• **DATASET EXTRACT**

import Summits.BirchSwinnertonDyer.BirchSwinnertonDyer.Theorems.Rank2ObservatoryCubicFieldR73841
import Summits.BirchSwinnertonDyer.BirchSwinnertonDyer.Theorems.Rank2Observatory2DescLinGens
import HarnessLib

/-!
# BirchSwinnertonDyer — rank ≥ 2 observatory: prime elements of the cubic field of `-37 + 55 * X - 18 * X ^ 2 + X ^ 3` (generator addendum `R73841 C1a`)

HONEST FRAMING: per-curve certified theorems and census instruments; no claim on BSD in rank ≥ 2.

Per-FIELD addendum of the KERNEL-2DESC instrument (design `b2b-bsdr2-cert-3/KERNEL-2DESC.md` §9d) for the cubic
field `K = ℚ(α)`, `α` a root of `-37 + 55 * X - 18 * X ^ 2 + X ^ 3` (`Δ = 73841`, `𝓞_K` a PID; file `Rank2ObservatoryCubicFieldR73841`):
for 2 elements `e = c₀ + c₁α + c₂α² = lin aeval_α c₀ c₁ c₂` it certifies the norm (`MonicCubic.normForm`,
`norm_lin_eq`) and primality (norm `±p`, or norm `±p^f` with the residue certificate of `lin_prime_of_pow`);
(totally real field: the signs at the three real places are certified inline per curve). These elements generate the primes
dividing `F′(θ)` for the census curves with this `2`-division field, `N < 5·10⁵` (data: kit job `j130842` + second
implementation `percurve/identities3r.py`); the per-curve files `Rank2Observatory<label>TwoDescRankTwo.lean`
reference them by name (`e_<c₀>_<c₁>_<c₂>_norm|prime`, `m` = minus). Generated by
`percurve/gen_addendum4.py`. Sorry-free; axioms `propext`, `Classical.choice`, `Quot.sound`.
[cite: Marcus2018, Ch. 3, Thm. 22] [cite: Cassels1991LecturesEllipticCurves, §15]
-/

-- single-conjunct summit: `Summit.BirchSwinnertonDyer.BirchSwinnertonDyer.…` repeats the name by design
set_option linter.dupNamespace false

noncomputable section

open scoped NumberField

open Literature.NumberTheory.NumberFields Polynomial NumberField

namespace Summit.BirchSwinnertonDyer.BirchSwinnertonDyer.Rank2Observatory.TwoDescCubic.FieldR73841

/-- `N(-4 + α) = 41` (a prime above `41`, residue degree `1`; first met at `295364b1`). [folklore] -/
theorem e_m4_1_0_norm : Algebra.norm ℚ ((lin aeval_α (-4) 1 0 : 𝓞 (CubicField (-18) 55 (-37))) : (CubicField (-18) 55 (-37))) = ((41 : ℤ) : ℚ) :=
  norm_lin_eq irreducible aeval_α finrank_eq (-4) 1 0 (by norm_num [MonicCubic.normForm])

/-- `-4 + α` is prime (norm `±41`). [cite: Marcus2018, Ch. 3, Thm. 22] -/
theorem e_m4_1_0_prime : Prime (lin aeval_α (-4) 1 0 : 𝓞 (CubicField (-18) 55 (-37))) :=
  lin_prime_of_prime irreducible aeval_α finrank_eq (-4) 1 0 (n := 41)
    (by norm_num [MonicCubic.normForm]) (by norm_num)

/-- `N(23 - 17 * α + α ^ 2) = 1801` (a prime above `1801`, residue degree `1`; first met at `295364b1`). [folklore] -/
theorem e_23_m17_1_norm : Algebra.norm ℚ ((lin aeval_α 23 (-17) 1 : 𝓞 (CubicField (-18) 55 (-37))) : (CubicField (-18) 55 (-37))) = ((1801 : ℤ) : ℚ) :=
  norm_lin_eq irreducible aeval_α finrank_eq 23 (-17) 1 (by norm_num [MonicCubic.normForm])

/-- `23 - 17 * α + α ^ 2` is prime (norm `±1801`). [cite: Marcus2018, Ch. 3, Thm. 22] -/
theorem e_23_m17_1_prime : Prime (lin aeval_α 23 (-17) 1 : 𝓞 (CubicField (-18) 55 (-37))) :=
  lin_prime_of_prime irreducible aeval_α finrank_eq 23 (-17) 1 (n := 1801)
    (by norm_num [MonicCubic.normForm]) (by norm_num)

end Summit.BirchSwinnertonDyer.BirchSwinnertonDyer.Rank2Observatory.TwoDescCubic.FieldR73841

end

• **AIM OF THE EXERCISE**
Write down every line of the data exactly as it appears above.

• **EXERCISE RESPONSE**
import Summits.BirchSwinnertonDyer.BirchSwinnertonDyer.Theorems.Rank2ObservatoryCubicFieldR73841
import Summits.BirchSwinnertonDyer.BirchSwinnertonDyer.Theorems.Rank2Observatory2DescLinGens
import HarnessLib

/-!
# BirchSwinnertonDyer — rank ≥ 2 observatory: prime elements of the cubic field of `-37 + 55 * X - 18 * X ^ 2 + X ^ 3` (generator addendum `R73841 C1a`)

HONEST FRAMING: per-curve certified theorems and census instruments; no claim on BSD in rank ≥ 2.

Per-FIELD addendum of the KERNEL-2DESC instrument (design `b2b-bsdr2-cert-3/KERNEL-2DESC.md` §9d) for the cubic
field `K = ℚ(α)`, `α` a root of `-37 + 55 * X - 18 * X ^ 2 + X ^ 3` (`Δ = 73841`, `𝓞_K` a PID; file `Rank2ObservatoryCubicFieldR73841`):
for 2 elements `e = c₀ + c₁α + c₂α² = lin aeval_α c₀ c₁ c₂` it certifies the norm (`MonicCubic.normForm`,
`norm_lin_eq`) and primality (norm `±p`, or norm `±p^f` with the residue certificate of `lin_prime_of_pow`);
(totally real field: the signs at the three real places are certified inline per curve). These elements generate the primes
dividing `F′(θ)` for the census curves with this `2`-division field, `N < 5·10⁵` (data: kit job `j130842` + second
implementation `percurve/identities3r.py`); the per-curve files `Rank2Observatory<label>TwoDescRankTwo.lean`
reference them by name (`e_<c₀>_<c₁>_<c₂>_norm|prime`, `m` = minus). Generated by
`percurve/gen_addendum4.py`. Sorry-free; axioms `propext`, `Classical.choice`, `Quot.sound`.
[cite: Marcus2018, Ch. 3, Thm. 22] [cite: Cassels1991LecturesEllipticCurves, §15]
-/

-- single-conjunct summit: `Summit.BirchSwinnertonDyer.BirchSwinnertonDyer.…` repeats the name by design
set_option linter.dupNamespace false

noncomputable section

open scoped NumberField

open Literature.NumberTheory.NumberFields Polynomial NumberField

namespace Summit.BirchSwinnertonDyer.BirchSwinnertonDyer.Rank2Observatory.TwoDescCubic.FieldR73841

/-- `N(-4 + α) = 41` (a prime above `41`, residue degree `1`; first met at `295364b1`). [folklore] -/
theorem e_m4_1_0_norm : Algebra.norm ℚ ((lin aeval_α (-4) 1 0 : 𝓞 (CubicField (-18) 55 (-37))) : (CubicField (-18) 55 (-37))) = ((41 : ℤ) : ℚ) :=
  norm_lin_eq irreducible aeval_α finrank_eq (-4) 1 0 (by norm_num [MonicCubic.normForm])

/-- `-4 + α` is prime (norm `±41`). [cite: Marcus2018, Ch. 3, Thm. 22] -/
theorem e_m4_1_0_prime : Prime (lin aeval_α (-4) 1 0 : 𝓞 (CubicField (-18) 55 (-37))) :=
  lin_prime_of_prime irreducible aeval_α finrank_eq (-4) 1 0 (n := 41)
    (by norm_num [MonicCubic.normForm]) (by norm_num)

/-- `N(23 - 17 * α + α ^ 2) = 1801` (a prime above `1801`, residue degree `1`; first met at `295364b1`). [folklore] -/
theorem e_23_m17_1_norm : Algebra.norm ℚ ((lin aeval_α 23 (-17) 1 : 𝓞 (CubicField (-18) 55 (-37))) : (CubicField (-18) 55 (-37))) = ((1801 : ℤ) : ℚ) :=
  norm_lin_eq irreducible aeval_α finrank_eq 23 (-17) 1 (by norm_num [MonicCubic.normForm])

/-- `23 - 17 * α + α ^ 2` is prime (norm `±1801`). [cite: Marcus2018, Ch. 3, Thm. 22] -/
theorem e_23_m17_1_prime : Prime (lin aeval_α 23 (-17) 1 : 𝓞 (CubicField (-18) 55 (-37))) :=
  lin_prime_of_prime irreducible aeval_α finrank_eq 23 (-17) 1 (n := 1801)
    (by norm_num [MonicCubic.normForm]) (by norm_num)

end Summit.BirchSwinnertonDyer.BirchSwinnertonDyer.Rank2Observatory.TwoDescCubic.FieldR73841

end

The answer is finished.